import Summits.RiemannHypothesis.RiemannHypothesis.Theses.LiTailLaguerre
import Summits.RiemannHypothesis.RiemannHypothesis.Theorems.LiTailLaguerrePolarTail
import Summits.RiemannHypothesis.RiemannHypothesis.Theorems.LiTailLaguerreTailAdjust
import Summits.RiemannHypothesis.RiemannHypothesis.Theorems.LiPrimeEchoAssembly
import HarnessLib

/-!
# RiemannHypothesis / LiTailLaguerre — the ASSEMBLY (RH-FREE bookkeeping)

RH-FREE [rh-li-eng-4].  Route `Theses/LiTailLaguerre.lean` (rung «Li TAIL–LAGUERRE LAW» `LiTheory.LiZeroTailLaguerre`,
L-P(P1-tail); cell `pub/rh-li`, theory round 7, dossier `theory/route/r7/`), item `Assembly` (stmt-RiemannHypothesis-19706):

  `LiTailContour → LiPrimeTailLaguerre → LiGammaTailShift → LiTailHorizontal → LiTheory.LiZeroTailLaguerre`.

Proof = the theory seat's kernel-checked composition `liZeroTailLaguerre_of` / `assembly_of_supports`
(HOME/theory/route/r7/Sketch.lean, rh-li-theory g9), fed with the two landed RH-FREE skeleton statements
`liPolarTailBound` (polar tail `O(log n)`, `Theorems/LiTailLaguerrePolarTail.lean`) and `liTailAdjust` (cut adjustment
`O(log n)`, `Theorems/LiTailLaguerreTailAdjust.lean`): pick a good height `T' ∈ [c√n, c√n + 1]` (K4′), write the zero tail
above `T'` by the half-strip contour identity (K1′), replace the gamma tail by the smooth tail (K3′), the prime tail by the
released Laguerre terms (K2′), bound the polar tail and the horizontal edge (support, K4′), and move the cut back to `c√n`
(support); every sign and constant is checked by `linarith`, and "for all large `n`" becomes "for all `n ≥ 2`" with a worse
constant (`PrimeEchoAssembly.eventually_to_all`).  Nothing here bears on the truth of RH: the leaf is an RH-free statement
about the explicit-formula bookkeeping of the zeros above height `c√n`.
-/

noncomputable section

-- D-0017: `Summit.<S>.<S>.…` is the designed namespace of a single-problem summit.
set_option linter.dupNamespace false

namespace Summit.RiemannHypothesis.RiemannHypothesis.Theorems.LiTheory

open Summit.RiemannHypothesis.RiemannHypothesis.Theses.LiTailLaguerre

namespace TailLaguerreAssembly

/-- **COMPOSITION** (theory seat's `liZeroTailLaguerre_of`, with the two supports already discharged by the tree theorems
`liPolarTailBound` and `liTailAdjust`): K1′ (tail contour identity) + polar tail bound + K3′ (gamma tail shift) + K2′
(prime tail = released Laguerre terms) + K4′ (horizontal edge at a good height) + cut adjustment ⇒ the leaf. -/
theorem liZeroTailLaguerre_of (hA : LiTailContour) (hD : LiGammaTailShift) (hE : LiPrimeTailLaguerre)
    (hF : LiTailHorizontal) : LiZeroTailLaguerre := by
  intro c hc hedge
  obtain ⟨N₃, C₃, h3⟩ := liPolarTailBound c hc
  obtain ⟨N₄, C₄, h4⟩ := hD c hc
  obtain ⟨N₅, C₅, h5⟩ := hE c hc hedge
  obtain ⟨N₆, C₆, h6⟩ := hF c hc
  obtain ⟨N₇, C₇, h7⟩ := liTailAdjust c hc
  obtain ⟨N₀, hN₀⟩ := exists_nat_gt ((c + 1) ^ 2 + 1 / c ^ 2)
  set ℓ : ℝ := Real.log 2 with hℓ_def
  have hℓ : 0 < ℓ := Real.log_pos (by norm_num)
  refine PrimeEchoAssembly.eventually_to_all _ (max (max (max N₄ N₅) (max N₆ N₇)) (max N₃ N₀))
    ((2 * |C₇| + |C₄| + |C₃| + |C₅|) / ℓ + |C₆|) fun n hn h2 ↦ ?_
  have hn3 : N₃ ≤ n := by omega
  have hn4 : N₄ ≤ n := by omega
  have hn5 : N₅ ≤ n := by omega
  have hn6 : N₆ ≤ n := by omega
  have hn7 : N₇ ≤ n := by omega
  have hnN₀ : (N₀ : ℝ) ≤ n := by exact_mod_cast (show N₀ ≤ n by omega)
  have hc2 : 0 < 1 / c ^ 2 := by positivity
  set s : ℝ := Real.sqrt n with hs_def
  have hs0 : 0 ≤ s := Real.sqrt_nonneg _
  have hs_sq : s ^ 2 = n := Real.sq_sqrt (Nat.cast_nonneg n)
  have hs1 : c + 1 ≤ s := by
    rw [← Real.sqrt_sq (by linarith : 0 ≤ c + 1)]
    exact Real.sqrt_le_sqrt (by linarith)
  have hsc : 1 / c ≤ s := by
    rw [← Real.sqrt_sq (le_of_lt (one_div_pos.mpr hc))]
    refine Real.sqrt_le_sqrt ?_
    rw [one_div_pow]
    nlinarith [sq_nonneg (c + 1)]
  have hcs1 : 1 ≤ c * s := by
    have := mul_le_mul_of_nonneg_left hsc hc.le
    rwa [mul_one_div_cancel hc.ne'] at this
  have hcsn : c * s + 1 ≤ n := by
    have h1 : (c + 1) * 1 ≤ s * (s - c) := mul_le_mul hs1 (by linarith) zero_le_one hs0
    nlinarith [h1, hs_sq]
  obtain ⟨T', hT'l, hT'u, hgood, hH⟩ := h6 n hn6 (c * s) le_rfl (by linarith)
  have hid := hA n T' (by omega) (le_trans hcs1 hT'l) hgood
  have hpol := h3 n hn3 T' hT'l (by linarith)
  have hgam := h4 n hn4 T' hT'l (by linarith)
  have hpr := h5 n hn5 T' hT'l hT'u
  obtain ⟨hadjZ, hadjS⟩ := h7 n hn7 T' hT'l hT'u
  have key : liZeroTail n (c * s) - liSmoothTail n (c * s)
        + ∑ m ∈ Finset.Icc 2 ⌊Real.exp (1 / c ^ 2)⌋₊, liCoffeyTerm m n
      = (liZeroTail n (c * s) - liZeroTail n T') - (liSmoothTail n (c * s) - liSmoothTail n T')
        + liPolarTail n T' + (liGammaTail n T' - liSmoothTail n T')
        - (liPrimeTail n T' - ∑ m ∈ Finset.Icc 2 ⌊Real.exp (1 / c ^ 2)⌋₊, liCoffeyTerm m n)
        + liHorizTail n T' := by
    rw [hid]; ring
  rw [key]
  set L : ℝ := Real.log n with hL_def
  have hLℓ : ℓ ≤ L := Real.log_le_log (by norm_num) (by exact_mod_cast h2)
  have hL0 : 0 ≤ L := hℓ.le.trans hLℓ
  have hL2 : L ≤ L ^ 2 / ℓ := by
    rw [le_div_iff₀ hℓ, sq]; exact mul_le_mul_of_nonneg_left hLℓ hL0
  have b7 : C₇ * L ≤ |C₇| * (L ^ 2 / ℓ) :=
    (mul_le_mul_of_nonneg_right (le_abs_self C₇) hL0).trans (mul_le_mul_of_nonneg_left hL2 (abs_nonneg _))
  have b3 : C₃ * L ≤ |C₃| * (L ^ 2 / ℓ) :=
    (mul_le_mul_of_nonneg_right (le_abs_self C₃) hL0).trans (mul_le_mul_of_nonneg_left hL2 (abs_nonneg _))
  have b4 : C₄ * L ≤ |C₄| * (L ^ 2 / ℓ) :=
    (mul_le_mul_of_nonneg_right (le_abs_self C₄) hL0).trans (mul_le_mul_of_nonneg_left hL2 (abs_nonneg _))
  have b5 : C₅ * L ≤ |C₅| * (L ^ 2 / ℓ) :=
    (mul_le_mul_of_nonneg_right (le_abs_self C₅) hL0).trans (mul_le_mul_of_nonneg_left hL2 (abs_nonneg _))
  have b6 : C₆ * L ^ 2 ≤ |C₆| * L ^ 2 := mul_le_mul_of_nonneg_right (le_abs_self C₆) (sq_nonneg _)
  have e : ((2 * |C₇| + |C₄| + |C₃| + |C₅|) / ℓ + |C₆|) * L ^ 2
      = 2 * (|C₇| * (L ^ 2 / ℓ)) + |C₄| * (L ^ 2 / ℓ) + |C₃| * (L ^ 2 / ℓ) + |C₅| * (L ^ 2 / ℓ)
        + |C₆| * L ^ 2 := by
    field_simp
  rw [e]
  rw [abs_le] at hadjZ hadjS hpol hgam hpr hH ⊢
  constructor <;> linarith [hadjZ.1, hadjZ.2, hadjS.1, hadjS.2, hpol.1, hpol.2, hgam.1, hgam.2,
    hpr.1, hpr.2, hH.1, hH.2]

end TailLaguerreAssembly

/-- **Item `Assembly` of route `LiTailLaguerre`** (stmt-RiemannHypothesis-19706; RH-FREE bookkeeping), closed BY NAME:
the theory seat's composition with the landed skeleton statements `liPolarTailBound` and `liTailAdjust` inside. -/
theorem liTailLaguerre_assembly_proof : Summit.RiemannHypothesis.RiemannHypothesis.Theses.LiTailLaguerre.Assembly :=
  fun h1 h2 h4 h5 ↦ TailLaguerreAssembly.liZeroTailLaguerre_of h1 h4 h2 h5

end Summit.RiemannHypothesis.RiemannHypothesis.Theorems.LiTheory

end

> **WHAT NEEDS TO BE DONE**
Write out, from the lines above, only those from the line with "rwa [mul_one_div_cancel hc.ne'] at this" to the line with "nlinarith [h1, hs_sq]", exactly as given, including the first and the last.

> **THE ANSWER**
    rwa [mul_one_div_cancel hc.ne'] at this
  have hcsn : c * s + 1 ≤ n := by
    have h1 : (c + 1) * 1 ≤ s * (s - c) := mul_le_mul hs1 (by linarith) zero_le_one hs0
    nlinarith [h1, hs_sq]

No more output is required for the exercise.